Requirement: Scan the records below, and wherever a line has the word "differentiable", pull it out.

*** Record extracts ***

import Literature.Analysis.PDE.WeightedPoincareBoundary
import Literature.Analysis.PDE.KornIdentity
import HarnessLib

/-!
# Weighted estimates for vector fields: the Killing operator near a spherical boundary
# (Chruściel–Delay 2003, Appendix D: Lemma D.1, Prop. D.2, Cor. D.5, flat ball)

The `Y`-part of the boundary coercivity of the adjoint linearised constraint operator
(Chruściel–Delay 2003, proof of Thm. 5.9, (5.12): `‖Y‖ ≲ ‖x² S(Y)‖` in exponentially weighted
`L²` near `∂M`), in the flat model: `E` a finite-dimensional real inner product space with an
orthonormal basis `b`, a vector field given by its components `Y_j ∈ C¹_c(E)`, the **Killing
operator** (symmetrised gradient) `S(Y)ᵢⱼ = ½(∂ᵢYⱼ + ∂ⱼYᵢ)` and `div Y = Σᵢ ∂ᵢYᵢ`.

* `integral_symGrad_pairing_eq` — **Lemma D.1**: for `V ∈ C¹`,
  `∫ [S(Y) + ½(div Y)δ](Y, V) = −∫ (½ ∂V(Y,Y) + ¼ (div V)|Y|²)`;
* `integral_exp_symGrad_pairing_eq` — **Prop. D.2**: for `u ∈ C¹`,
  `∫ e^{2u}[S(Y) + ½(div Y)δ](Y, V) = −∫ e^{2u}(½ ∂V(Y,Y) + ¼ (div V)|Y|² + ½⟨∂u,V⟩|Y|² + ⟨∂u,Y⟩⟨V,Y⟩)`,
  and its localisation to weights `C¹` near `supp Y` (`…_of_subset`);
* `integral_shell_weight_normSq_le_symGrad` — **Cor. D.5 / (5.12) on the ball `B(z₀, ρ)`**: for
  `s > 0`, `t ∈ ℝ`, `ε ∈ (0, s/2)` there is `x₁ > 0` such that for `Y` supported in the shell
  `{ρ − x₁ < |z − z₀| < ρ}` (`x = ρ − |z − z₀|`),
  `(s/2 − ε)² ∫ e^{−2s/x} x^{2t−4} |Y|² ≤ ∫ e^{−2s/x} x^{2t} |S(Y) + ½(div Y)δ|²`
  (Prop. D.2 with `V = ∇x/x² = ∇(−1/x)`, `u = −s/x + t log x`, the radial calculus of
  `WeightedPoincareBoundary.lean`, and `ab ≤ (δ/2)a² + b²/(2δ)`).

Everything is proved; no statements of `Prop` type are introduced.

## References

* P. T. Chruściel, E. Delay, Mém. Soc. Math. Fr. 94 (2003), Appendix D (Lemma D.1, Prop. D.2,
  Cor. D.5) and (5.12). [ChruscielDelay2003]
-/

noncomputable section

open Set Function Filter MeasureTheory Metric
open scoped Topology ContDiff RealInnerProductSpace

namespace Literature.Analysis.PDE

namespace WeightedPoincare

variable {E : Type*} [NormedAddCommGroup E] [InnerProductSpace ℝ E] [FiniteDimensional ℝ E]
  [MeasurableSpace E] [BorelSpace E] {ι : Type*} [Fintype ι] [DecidableEq ι]
  (b : OrthonormalBasis ι ℝ E)

/-! ### Lemma D.1: one integration by parts for vector fields -/

/-- **Chruściel–Delay 2003, Lemma D.1** (flat): for `Y_j ∈ C¹_c`, `V_j ∈ C¹`,
`∫ Σᵢⱼ [½(∂ᵢYⱼ + ∂ⱼYᵢ) + ½(div Y)δᵢⱼ] Yᵢ Vⱼ = −∫ (½ Σᵢⱼ ∂ᵢVⱼ YᵢYⱼ + ¼ (div V) Σⱼ Yⱼ²)`
(the `δ`-term written as `Σₖ ∂ₖYₖ/2`).
[cite: ChruscielDelay2003, Appendix D, Lemma D.1] -/
theorem integral_symGrad_pairing_eq {Y V : ι → E → ℝ} (hY : ∀ j, ContDiff ℝ 1 (Y j))
    (hYc : ∀ j, HasCompactSupport (Y j)) (hV : ∀ j, ContDiff ℝ 1 (V j)) :
    ∫ x, ∑ i, ∑ j, ((fderiv ℝ (Y j) x (b i) + fderiv ℝ (Y i) x (b j)) / 2 +
        (if i = j then ∑ k, fderiv ℝ (Y k) x (b k) / 2 else 0)) * Y i x * V j x =
      -∫ x, ((∑ i, ∑ j, fderiv ℝ (V j) x (b i) * Y i x * Y j x) / 2 +
        (∑ i, fderiv ℝ (V i) x (b i)) * (∑ j, Y j x ^ 2) / 4) := by
  have hY0 : ∀ j, Continuous (Y j) := fun j ↦ (hY j).continuous
  have hV0 : ∀ j, Continuous (V j) := fun j ↦ (hV j).continuous
  have hdY : ∀ j e, Continuous fun x ↦ fderiv ℝ (Y j) x e := fun j e ↦
    ((hY j).continuous_fderiv one_ne_zero).clm_apply continuous_const
  have hdV : ∀ j e, Continuous fun x ↦ fderiv ℝ (V j) x e := fun j e ↦
    ((hV j).continuous_fderiv one_ne_zero).clm_apply continuous_const
  -- integrability of every product carrying a factor `Y j`
  have hI : ∀ (j) {F : E → ℝ}, Continuous F → Integrable fun x ↦ Y j x * F x := fun j F hF ↦
    ((hY0 j).mul hF).integrable_of_hasCompactSupport (hYc j).mul_right
  -- (1) `∫ ∂ᵢYⱼ Yᵢ Vⱼ = -∫ Yⱼ (∂ᵢYᵢ Vⱼ + Yᵢ ∂ᵢVⱼ)`
  have h1 : ∀ i j, ∫ x, fderiv ℝ (Y j) x (b i) * (Y i x * V j x) =
      -∫ x, Y j x * (fderiv ℝ (Y i) x (b i) * V j x + Y i x * fderiv ℝ (V j) x (b i)) := by
    intro i j
    have hg : ContDiff ℝ 1 fun x ↦ Y i x * V j x := (hY i).mul (hV j)
    rw [Korn.integral_fderiv_mul_eq_neg (hY j) (hYc j) hg (b i)]
    congr 1
    refine integral_congr_ae (Eventually.of_forall fun x ↦ ?_)
    simp only
    rw [fderiv_fun_mul ((hY i).differentiable one_ne_zero x) ((hV j).differentiable one_ne_zero x)]
    simp only [_root_.add_apply, FunLike.coe_smul, Pi.smul_apply, smul_eq_mul]
    ring
  -- (2) `∫ ∂ⱼYᵢ Yᵢ Vⱼ = -½ ∫ Yᵢ² ∂ⱼVⱼ` (from `∫ ∂ⱼYᵢ (Yᵢ Vⱼ) = -∫ Yᵢ(∂ⱼYᵢ Vⱼ + Yᵢ∂ⱼVⱼ)`)
  have h2 : ∀ i j, ∫ x, fderiv ℝ (Y i) x (b j) * (Y i x * V j x) =
      -(1 / 2) * ∫ x, Y i x * (Y i x * fderiv ℝ (V j) x (b j)) := by
    intro i j
    have h := h1 j i
    -- `h : ∫ ∂ⱼYᵢ (Yⱼ? ...)` -- careful: `h1 j i` reads `∫ ∂ⱼ(Y i) (Y j V i)`; we need `i i j`
    have hg : ContDiff ℝ 1 fun x ↦ Y i x * V j x := (hY i).mul (hV j)
    have h' := Korn.integral_fderiv_mul_eq_neg (hY i) (hYc i) hg (b j)
    have hsplit : ∫ x, Y i x * fderiv ℝ (fun x ↦ Y i x * V j x) x (b j) =
        (∫ x, fderiv ℝ (Y i) x (b j) * (Y i x * V j x)) +
          ∫ x, Y i x * (Y i x * fderiv ℝ (V j) x (b j)) := by
      rw [← integral_add]
      · refine integral_congr_ae (Eventually.of_forall fun x ↦ ?_)
        simp only
        rw [fderiv_fun_mul ((hY i).differentiable one_ne_zero x)
          ((hV j).differentiable one_ne_zero x)]
        simp only [_root_.add_apply, FunLike.coe_smul, Pi.smul_apply, smul_eq_mul]
        ring
      · have : (fun x ↦ fderiv ℝ (Y i) x (b j) * (Y i x * V j x)) =
            fun x ↦ Y i x * (fderiv ℝ (Y i) x (b j) * V j x) := by funext x; ring
        rw [this]; exact hI i ((hdY i _).mul (hV0 j))
      · exact hI i ((hY0 i).mul (hdV j _))
    rw [hsplit] at h'
    linarith
  -- atomic integrals
  set J : ι → ι → ℝ := fun i j ↦ ∫ x, Y j x * (fderiv ℝ (Y i) x (b i) * V j x) with hJ
  set Hs : ι → ι → ℝ := fun i j ↦ ∫ x, Y j x * (Y i x * fderiv ℝ (V j) x (b i)) with hHs
  set D : ι → ι → ℝ := fun i j ↦ ∫ x, Y i x * (Y i x * fderiv ℝ (V j) x (b j)) with hD
  have hJi : ∀ i j, Integrable fun x ↦ Y j x * (fderiv ℝ (Y i) x (b i) * V j x) :=
    fun i j ↦ hI j ((hdY i _).mul (hV0 j))
  have hHsi : ∀ i j, Integrable fun x ↦ Y j x * (Y i x * fderiv ℝ (V j) x (b i)) :=
    fun i j ↦ hI j ((hY0 i).mul (hdV j _))
  have hDi : ∀ i j, Integrable fun x ↦ Y i x * (Y i x * fderiv ℝ (V j) x (b j)) :=
    fun i j ↦ hI i ((hY0 i).mul (hdV j _))
  -- `∫ ∂ᵢYⱼ Yᵢ Vⱼ = -(J i j + Hs i j)`
  have hA : ∀ i j, ∫ x, fderiv ℝ (Y j) x (b i) * (Y i x * V j x) = -(J i j + Hs i j) := by
    intro i j
    rw [h1 i j, hJ, hHs]
    simp only
    rw [← integral_add (hJi i j) (hHsi i j)]
    congr 1
    refine integral_congr_ae (Eventually.of_forall fun x ↦ ?_)
    ring
  -- the three pieces of the left-hand side
  have hAi : ∀ i j, Integrable fun x ↦ fderiv ℝ (Y j) x (b i) * (Y i x * V j x) := fun i j ↦ by
    have : (fun x ↦ fderiv ℝ (Y j) x (b i) * (Y i x * V j x)) =
        fun x ↦ Y i x * (fderiv ℝ (Y j) x (b i) * V j x) := by funext x; ring
    rw [this]; exact hI i ((hdY j _).mul (hV0 j))
  have hBi : ∀ i j, Integrable fun x ↦ fderiv ℝ (Y i) x (b j) * (Y i x * V j x) := fun i j ↦ by
    have : (fun x ↦ fderiv ℝ (Y i) x (b j) * (Y i x * V j x)) =
        fun x ↦ Y i x * (fderiv ℝ (Y i) x (b j) * V j x) := by funext x; ring
    rw [this]; exact hI i ((hdY i _).mul (hV0 j))
  have hLHS : ∫ x, ∑ i, ∑ j, ((fderiv ℝ (Y j) x (b i) + fderiv ℝ (Y i) x (b j)) / 2 +
      (if i = j then ∑ k, fderiv ℝ (Y k) x (b k) / 2 else 0)) * Y i x * V j x =
      (1 / 2) * (∑ i, ∑ j, -(J i j + Hs i j)) + (1 / 2) * (∑ i, ∑ j, (-(1 / 2) * D i j)) +
        (1 / 2) * ∑ k, ∑ j, J k j := by
    have hsplit : (fun x ↦ ∑ i, ∑ j, ((fderiv ℝ (Y j) x (b i) + fderiv ℝ (Y i) x (b j)) / 2 +
        (if i = j then ∑ k, fderiv ℝ (Y k) x (b k) / 2 else 0)) * Y i x * V j x) =
        fun x ↦ (1 / 2) * (∑ i, ∑ j, fderiv ℝ (Y j) x (b i) * (Y i x * V j x)) +
          (1 / 2) * (∑ i, ∑ j, fderiv ℝ (Y i) x (b j) * (Y i x * V j x)) +
          (1 / 2) * ∑ k, ∑ j, Y j x * (fderiv ℝ (Y k) x (b k) * V j x) := by
      funext x
      have hdiag : ∑ i, ∑ j, (if i = j then ∑ k, fderiv ℝ (Y k) x (b k) / 2 else 0) *
          Y i x * V j x = (1 / 2) * ∑ k, ∑ j, Y j x * (fderiv ℝ (Y k) x (b k) * V j x) := by
        simp only [ite_mul, zero_mul, Finset.sum_ite_eq, Finset.mem_univ, if_true]
        simp only [Finset.mul_sum, Finset.sum_mul]
        rw [Finset.sum_comm]
        exact Finset.sum_congr rfl fun k _ ↦ Finset.sum_congr rfl fun j _ ↦ by ring
      rw [← hdiag]
      simp only [Finset.mul_sum, ← Finset.sum_add_distrib]
      exact Finset.sum_congr rfl fun i _ ↦ Finset.sum_congr rfl fun j _ ↦ by ring
    rw [hsplit]
    have hI1 : Integrable fun x ↦ (1 / 2 : ℝ) * ∑ i, ∑ j, fderiv ℝ (Y j) x (b i) * (Y i x * V j x) :=
      (integrable_finsetSum _ fun i _ ↦ integrable_finsetSum _ fun j _ ↦ hAi i j).const_mul _
    have hI2 : Integrable fun x ↦ (1 / 2 : ℝ) * ∑ i, ∑ j, fderiv ℝ (Y i) x (b j) * (Y i x * V j x) :=
      (integrable_finsetSum _ fun i _ ↦ integrable_finsetSum _ fun j _ ↦ hBi i j).const_mul _
    have hI3 : Integrable fun x ↦ (1 / 2 : ℝ) * ∑ k, ∑ j, Y j x * (fderiv ℝ (Y k) x (b k) * V j x) :=
      (integrable_finsetSum _ fun k _ ↦ integrable_finsetSum _ fun j _ ↦ hJi k j).const_mul _
    rw [integral_add (f := fun x ↦ (1 / 2 : ℝ) * (∑ i, ∑ j, fderiv ℝ (Y j) x (b i) * (Y i x * V j x)) +
        (1 / 2 : ℝ) * (∑ i, ∑ j, fderiv ℝ (Y i) x (b j) * (Y i x * V j x)))
        (g := fun x ↦ (1 / 2 : ℝ) * ∑ k, ∑ j, Y j x * (fderiv ℝ (Y k) x (b k) * V j x))
        (hI1.add hI2) hI3,
      integral_add hI1 hI2, integral_const_mul, integral_const_mul, integral_const_mul,
      integral_finsetSum _ fun i _ ↦ integrable_finsetSum _ fun j _ ↦ hAi i j,
      integral_finsetSum _ fun i _ ↦ integrable_finsetSum _ fun j _ ↦ hBi i j,
      integral_finsetSum _ fun k _ ↦ integrable_finsetSum _ fun j _ ↦ hJi k j]
    simp_rw [integral_finsetSum _ fun j _ ↦ hAi _ j, integral_finsetSum _ fun j _ ↦ hBi _ j,
      integral_finsetSum _ fun j _ ↦ hJi _ j, hA, h2]
    simp only [hJ, hHs, hD]
  have hRHS : ∫ x, ((∑ i, ∑ j, fderiv ℝ (V j) x (b i) * Y i x * Y j x) / 2 +
      (∑ i, fderiv ℝ (V i) x (b i)) * (∑ j, Y j x ^ 2) / 4) =
      (1 / 2) * (∑ i, ∑ j, Hs i j) + (1 / 4) * ∑ i, ∑ j, D j i := by
    have hsplit : (fun x ↦ (∑ i, ∑ j, fderiv ℝ (V j) x (b i) * Y i x * Y j x) / 2 +
        (∑ i, fderiv ℝ (V i) x (b i)) * (∑ j, Y j x ^ 2) / 4) =
        fun x ↦ (1 / 2) * (∑ i, ∑ j, Y j x * (Y i x * fderiv ℝ (V j) x (b i))) +
          (1 / 4) * ∑ i, ∑ j, Y j x * (Y j x * fderiv ℝ (V i) x (b i)) := by
      funext x
      rw [Finset.sum_mul_sum]
      have e1 : ∑ i, ∑ j, fderiv ℝ (V j) x (b i) * Y i x * Y j x =
          ∑ i, ∑ j, Y j x * (Y i x * fderiv ℝ (V j) x (b i)) :=
        Finset.sum_congr rfl fun i _ ↦ Finset.sum_congr rfl fun j _ ↦ by ring
      have e2 : ∑ i, ∑ j, fderiv ℝ (V i) x (b i) * Y j x ^ 2 =
          ∑ i, ∑ j, Y j x * (Y j x * fderiv ℝ (V i) x (b i)) :=
        Finset.sum_congr rfl fun i _ ↦ Finset.sum_congr rfl fun j _ ↦ by ring
      rw [e1, e2]
      ring
    rw [hsplit]
    have hI1 : Integrable fun x ↦ (1 / 2 : ℝ) * ∑ i, ∑ j, Y j x * (Y i x * fderiv ℝ (V j) x (b i)) :=
      (integrable_finsetSum _ fun i _ ↦ integrable_finsetSum _ fun j _ ↦ hHsi i j).const_mul _
    have hI2 : Integrable fun x ↦ (1 / 4 : ℝ) * ∑ i, ∑ j, Y j x * (Y j x * fderiv ℝ (V i) x (b i)) :=
      (integrable_finsetSum _ fun i _ ↦ integrable_finsetSum _ fun j _ ↦ hDi j i).const_mul _
    rw [integral_add hI1 hI2, integral_const_mul, integral_const_mul,
      integral_finsetSum _ fun i _ ↦ integrable_finsetSum _ fun j _ ↦ hHsi i j,
      integral_finsetSum _ fun i _ ↦ integrable_finsetSum _ fun j _ ↦ hDi j i]
    simp_rw [integral_finsetSum _ fun j _ ↦ hHsi _ j, integral_finsetSum _ fun j _ ↦ hDi j _]
    simp only [hHs, hD]
  rw [hLHS, hRHS]
  have hDcomm : ∑ i, ∑ j, D j i = ∑ i, ∑ j, D i j := Finset.sum_comm
  rw [hDcomm]
  simp only [Finset.sum_add_distrib, Finset.sum_neg_distrib, ← Finset.mul_sum]
  ring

*** End of Record extracts ***

Solution below:
    rw [fderiv_fun_mul ((hY i).differentiable one_ne_zero x) ((hV j).differentiable one_ne_zero x)]
        rw [fderiv_fun_mul ((hY i).differentiable one_ne_zero x)
          ((hV j).differentiable one_ne_zero x)]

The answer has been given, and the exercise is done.